The entries below contain a stretch that opens with the line containing "have hsub : N" and closes with the line containing "have hval : ⟪A₁"; set down that stretch exactly, both ends included, and nothing else.

• _Task input_:
<<<<

import Summits.Ventures.Crystal3D.Theorems.StickyWulffConstantGenericWallFloorGeneralRungNotCoaxial
import Summits.Ventures.Crystal3D.Theorems.StickyWulffConstantGenericWallFloorSlotFrameIdentity
import Summits.Ventures.Crystal3D.Theorems.StickyWulffConstantGenericWallFloorNonSaturationCoincidence
import Summits.Ventures.Crystal3D.Theorems.StickyWulffConstantGenericWallFloorNonSaturation
import HarnessLib

/-!
# Rigid fillings have no twin-capped exits: the general rung specialises to ALL non-co-axial pairs

HONEST FRAMING. Part of the venture `Summits/Ventures/Crystal3D` (cell `crystal3d-full`), helper for the
crux `GenericWallFloor` (stmt-Ventures-19480) of `route-Ventures-StickyWulffConstant`, REGISTERED line
`WallLedgerG` (planner cf-p1 gen 16), stub `stub_twoSlabAdhesion : TwoSlabAdhesion` (THE CRUX of the line).
Rung credit only; F-C1 not moved.

**Theorem (`not_twinCapped_of_rigid`).**  For a NON-co-axial pair and a RIGID configuration (`X ⊆ Λ₁ ∪ Λ₂`,
`1`-separated), no ball `e` with a full-`A₁`-shell predecessor `e − A₁ u` is an exact twin cap (the
structure produced by `exit_twinCap_of_patch`): off coincidence the capped ball would be saturated against
`nonsaturation_offCoincidence` (crystal3d-wulff-p2), at a coincidence site it would have only three empty
slots against `four_le_card_empty_of_saturated_coincidence_top` (crystal3d-wulff-p2); the predecessor lies on
`Λ₁` because otherwise all its shell balls would be `Λ₂`-balls and the slot sets would coincide
(`slots_not_subset_of_not_coaxial`).  So the residual `#TC₁ + #TC₂` of
`general_twoSlabAdhesion_modulo_twinCaps_of_not_coaxial` VANISHES for rigid fillings of every non-co-axial
pair — including the coincidence / CSL pairs that the rigid rung `rigid_twoSlabAdhesion_of_not_coaxial`
(disjoint lattices) excluded — at the weak charge `1/3770`.

**Corollary (`rigid_twoSlabAdhesion_allPairs`).**  The rigid rung for ALL non-co-axial pairs: rigid
fillings with clean outer slivers satisfy the two-slab adhesion inequality with gain `πρ²/3770` (inputs
`KissingGap δ`, `KissingClassification δ` by name).

WHAT THIS IS NOT: not the stub (general fillings keep the twin-cap residual; the outer slivers are assumed
clean); the charge `1/3770` is the weak general-ledger constant, not the slot-ledger's `(√3 − √2)`; F-C1
not moved.
-/

noncomputable section

namespace Summit.Ventures.Crystal3D.Theorems

open Summit.Ventures.Crystal3D Finset
open Literature.MathematicalPhysics.StatisticalMechanics (fccStacking barlowStacking IsHaggSeq contactDeficiency)
open scoped InnerProductSpace

open scoped Classical in
/-- **Rigid fillings have no twin-capped exits** (grain `Λ₁ = A₁·Λ₀ + t₁` against `Λ₂`; for the other grain
swap the roles).  See the module docstring. -/
theorem not_twinCapped_of_rigid
    (A₁ : EuclideanSpace ℝ (Fin 3) ≃ₗᵢ[ℝ] EuclideanSpace ℝ (Fin 3)) (t₁ : EuclideanSpace ℝ (Fin 3))
    (A₂ : EuclideanSpace ℝ (Fin 3) ≃ₗᵢ[ℝ] EuclideanSpace ℝ (Fin 3)) (t₂ : EuclideanSpace ℝ (Fin 3))
    (hnc : ¬ ∃ (L : EuclideanSpace ℝ (Fin 3) ≃ₗᵢ[ℝ] EuclideanSpace ℝ (Fin 3))
        (s₁ s₂ : EuclideanSpace ℝ (Fin 3)) (σ σ' : ℤ → ℤ), IsHaggSeq σ ∧ IsHaggSeq σ' ∧
        (fun p => A₁ p + t₁) '' fccStacking 1 (Real.sqrt (2 / 3)) ⊆
          (fun p => L p + s₁) '' barlowStacking 1 (Real.sqrt (2 / 3)) σ ∧
        (fun p => A₂ p + t₂) '' fccStacking 1 (Real.sqrt (2 / 3)) ⊆
          (fun p => L p + s₂) '' barlowStacking 1 (Real.sqrt (2 / 3)) σ')
    (X : Finset (EuclideanSpace ℝ (Fin 3))) (hX : ∀ p ∈ X, ∀ q ∈ X, p ≠ q → 1 ≤ dist p q)
    (hrigid : ∀ x ∈ X, x ∈ (fun q => A₁ q + t₁) '' fccStacking 1 (Real.sqrt (2 / 3)) ∨
      x ∈ (fun q => A₂ q + t₂) '' fccStacking 1 (Real.sqrt (2 / 3)))
    {u : EuclideanSpace ℝ (Fin 3)} (hu : u ∈ fccSlots) {e : EuclideanSpace ℝ (Fin 3)}
    (hd : e - A₁ u ∈ X) (hfull : ∀ w ∈ fccSlots, e - A₁ u + A₁ w ∈ X)
    {n : EuclideanSpace ℝ (Fin 3)} (hn : ‖n‖ = 1)
    (hcls : ∀ w ∈ fccSlots, ⟪A₁ w, n⟫_ℝ = 0 ∨ ⟪A₁ w, n⟫_ℝ = Real.sqrt (2 / 3) ∨ ⟪A₁ w, n⟫_ℝ = -Real.sqrt (2 / 3))
    (hun : ⟪A₁ u, n⟫_ℝ = Real.sqrt (2 / 3))
    (hnear : ∀ w ∈ fccSlots, ⟪A₁ w, n⟫_ℝ ≤ 0 → e + A₁ w ∈ X)
    (hfar : ∀ w ∈ fccSlots, 0 < ⟪A₁ w, n⟫_ℝ → e + A₁ w ∉ X ∧ e - A₁ w + (2 * ⟪A₁ w, n⟫_ℝ) • n ∈ X) : False := by
  set Λ₁ : Set (EuclideanSpace ℝ (Fin 3)) := (fun q => A₁ q + t₁) '' fccStacking 1 (Real.sqrt (2 / 3)) with hΛ₁
  set Λ₂ : Set (EuclideanSpace ℝ (Fin 3)) := (fun q => A₂ q + t₂) '' fccStacking 1 (Real.sqrt (2 / 3)) with hΛ₂
  have hrpos : 0 < Real.sqrt (2 / 3) := by positivity
  obtain ⟨hA₁₂, -⟩ := slots_not_subset_of_not_coaxial A₁ t₁ A₂ t₂ hnc
  -- the predecessor `d = e − A₁ u` lies on `Λ₁`
  have hdΛ : e - A₁ u ∈ Λ₁ := by
    by_contra hdΛ
    have hd₂ : e - A₁ u ∈ Λ₂ := (hrigid _ hd).resolve_left hdΛ
    apply hA₁₂
    intro w hw
    have hq := hfull w hw
    rcases hrigid _ hq with hq₁ | hq₂
    · exfalso; apply hdΛ
      have := movedFcc_add_site_mem A₁ t₁ hq₁ (mem_fcc_of_mem_fccSlots (neg_mem_fccSlots hw))
      rwa [map_neg, add_neg_cancel_right] at this
    · have := sub_mem_image_of_mem_affine A₂ t₂ _ _ hq₂ hd₂
      rwa [add_sub_cancel_left] at this
  have heΛ : e ∈ Λ₁ := by
    have := movedFcc_add_site_mem A₁ t₁ hdΛ (mem_fcc_of_mem_fccSlots hu)
    rwa [sub_add_cancel] at this
  -- the empty slots of `e` are exactly the far ones; there are three far slots
  have hfar3 := card_far_slots_eq_three A₁ hn hcls
  have hempty_sub : (fccSlots.filter fun w => e + A₁ w ∉ X) ⊆ fccSlots.filter fun w => 0 < ⟪A₁ w, n⟫_ℝ := by
    intro w hw
    rw [mem_filter] at hw ⊢
    refine ⟨hw.1, ?_⟩
    by_contra hle
    push Not at hle
    exact hw.2 (hnear w hw.1 hle)
  have hempty_le : (fccSlots.filter fun w => e + A₁ w ∉ X).card ≤ 3 :=
    (card_le_card hempty_sub).trans hfar3.le
  -- the far slots all have the value `√(2/3)`
  have farval : ∀ w ∈ fccSlots, 0 < ⟪A₁ w, n⟫_ℝ → ⟪A₁ w, n⟫_ℝ = Real.sqrt (2 / 3) := by
    intro w hw hpos
    rcases hcls w hw with h | h | h
    · rw [h] at hpos; exact absurd hpos (lt_irrefl 0)
    · exact h
    · rw [h] at hpos; linarith
  have hempty_ge : 1 ≤ (fccSlots.filter fun w => e + A₁ w ∉ X).card :=
    Finset.card_pos.2 ⟨u, mem_filter.2 ⟨hu, (hfar u hu (by rw [hun]; exact hrpos)).1⟩⟩
  -- `e` has twelve neighbours: nine near/in-plane slots and three cappers
  have hdeg : (X.filter fun q => dist e q = 1).card = 12 := by
    apply le_antisymm (card_filter_dist_eq_one_le_twelve X hX e)
    -- the near balls
    set N := (fccSlots.filter fun w => ⟪A₁ w, n⟫_ℝ ≤ 0).image fun w => e + A₁ w with hN
    set C := (fccSlots.filter fun w => 0 < ⟪A₁ w, n⟫_ℝ).image fun w => e - A₁ w + (2 * ⟪A₁ w, n⟫_ℝ) • n
      with hC
    have hNcard : N.card = 9 := by
      rw [hN, card_image_of_injOn]
      · have hsplit := Finset.card_filter_add_card_filter_not (s := fccSlots) (fun w => 0 < ⟪A₁ w, n⟫_ℝ)
        rw [card_fccSlots, hfar3] at hsplit
        have e1 : (fccSlots.filter fun w => ¬ 0 < ⟪A₁ w, n⟫_ℝ) = fccSlots.filter fun w => ⟪A₁ w, n⟫_ℝ ≤ 0 := by
          ext w; simp only [mem_filter, not_lt]
        rw [e1] at hsplit; omega
      · intro w _ w' _ h
        exact A₁.injective (add_left_cancel h)
    have hCcard : C.card = 3 := by
      rw [hC, card_image_of_injOn, hfar3]
      intro w hw w' hw' h
      rw [Finset.mem_coe, mem_filter] at hw hw'
      have h' : ⟪A₁ w, n⟫_ℝ = ⟪A₁ w', n⟫_ℝ := by
        rw [farval w hw.1 hw.2, farval w' hw'.1 hw'.2]
      have : e - A₁ w = e - A₁ w' := by
        have hh : e - A₁ w + (2 * ⟪A₁ w, n⟫_ℝ) • n = e - A₁ w' + (2 * ⟪A₁ w', n⟫_ℝ) • n := h
        rw [h'] at hh; exact add_right_cancel hh
      exact A₁.injective (sub_right_injective this)
    have hNC : Disjoint N C := by
      rw [Finset.disjoint_left]
      intro q hqN hqC
      rw [hN, mem_image] at hqN
      rw [hC, mem_image] at hqC
      obtain ⟨w, hw, rfl⟩ := hqN
      obtain ⟨w', hw', heq⟩ := hqC
      have h1 : ⟪(e + A₁ w) - e, n⟫_ℝ ≤ 0 := by rw [add_sub_cancel_left]; exact (mem_filter.1 hw).2
      have h2 : ⟪(e - A₁ w' + (2 * ⟪A₁ w', n⟫_ℝ) • n) - e, n⟫_ℝ = ⟪A₁ w', n⟫_ℝ := by
        rw [show e - A₁ w' + (2 * ⟪A₁ w', n⟫_ℝ) • n - e = (2 * ⟪A₁ w', n⟫_ℝ) • n - A₁ w' by abel,
          inner_sub_left, inner_smul_left, real_inner_self_eq_norm_sq, hn]; simp; ring
      rw [heq] at h2
      linarith [(mem_filter.1 hw').2]
    have hsub : N ∪ C ⊆ X.filter fun q => dist e q = 1 := by
      intro q hq
      rw [mem_filter]
      rcases mem_union.1 hq with hq | hq
      · rw [hN, mem_image] at hq
        obtain ⟨w, hw, rfl⟩ := hq
        have hw' := mem_filter.1 hw
        exact ⟨hnear w hw'.1 hw'.2, by rw [dist_self_add_right, LinearIsometryEquiv.norm_map,
          norm_eq_one_of_mem_fccSlots hw'.1]⟩
      · rw [hC, mem_image] at hq
        obtain ⟨w, hw, rfl⟩ := hq
        have hw' := mem_filter.1 hw
        refine ⟨(hfar w hw'.1 hw'.2).2, ?_⟩
        have hval : ⟪A₁ w, n⟫_ℝ = Real.sqrt (2 / 3) := farval w hw'.1 hw'.2
        rw [dist_eq_norm, show e - (e - A₁ w + (2 * ⟪A₁ w, n⟫_ℝ) • n) = A₁ w - (2 * ⟪A₁ w, n⟫_ℝ) • n by abel]
        have hsq : ‖A₁ w - (2 * ⟪A₁ w, n⟫_ℝ) • n‖ ^ 2 = 1 := by
          rw [norm_sub_sq_real, inner_smul_right, norm_smul, LinearIsometryEquiv.norm_map,
            norm_eq_one_of_mem_fccSlots hw'.1, hn, hval, Real.norm_eq_abs, mul_one, sq_abs]
          ring
        nlinarith [norm_nonneg (A₁ w - (2 * ⟪A₁ w, n⟫_ℝ) • n)]
    calc 12 = N.card + C.card := by rw [hNcard, hCcard]
      _ = (N ∪ C).card := (card_union_of_disjoint hNC).symm
      _ ≤ _ := card_le_card hsub
  -- rigid neighbourhoods
  have hfor : ∀ q ∈ X, dist e q = 1 → q ∉ Λ₁ → q ∈ Λ₂ := fun q hq _ hq₁ => (hrigid q hq).resolve_left hq₁
  by_cases he₂ : e ∈ Λ₂
  · -- coincidence site: at least four empty slots, but only the three far slots are empty
    have hdown : e + A₁ (-u) ∈ X := hnear (-u) (neg_mem_fccSlots hu) (by rw [map_neg, inner_neg_left, hun]; linarith)
    obtain ⟨h4, -, -⟩ := four_le_card_empty_of_saturated_coincidence_top A₁ A₂ t₁ t₂ e u X hnc heΛ he₂ hX
      (fun q hq _ => hrigid q hq) hu (hfar u hu (by rw [hun]; exact hrpos)).1 hdown hdeg
    omega
  · have h11 := nonsaturation_offCoincidence A₁ A₂ t₁ t₂ e X hnc heΛ he₂ hX hfor hempty_ge
    omega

>>>>

• _Written solution_:
    have hsub : N ∪ C ⊆ X.filter fun q => dist e q = 1 := by
      intro q hq
      rw [mem_filter]
      rcases mem_union.1 hq with hq | hq
      · rw [hN, mem_image] at hq
        obtain ⟨w, hw, rfl⟩ := hq
        have hw' := mem_filter.1 hw
        exact ⟨hnear w hw'.1 hw'.2, by rw [dist_self_add_right, LinearIsometryEquiv.norm_map,
          norm_eq_one_of_mem_fccSlots hw'.1]⟩
      · rw [hC, mem_image] at hq
        obtain ⟨w, hw, rfl⟩ := hq
        have hw' := mem_filter.1 hw
        refine ⟨(hfar w hw'.1 hw'.2).2, ?_⟩
        have hval : ⟪A₁ w, n⟫_ℝ = Real.sqrt (2 / 3) := farval w hw'.1 hw'.2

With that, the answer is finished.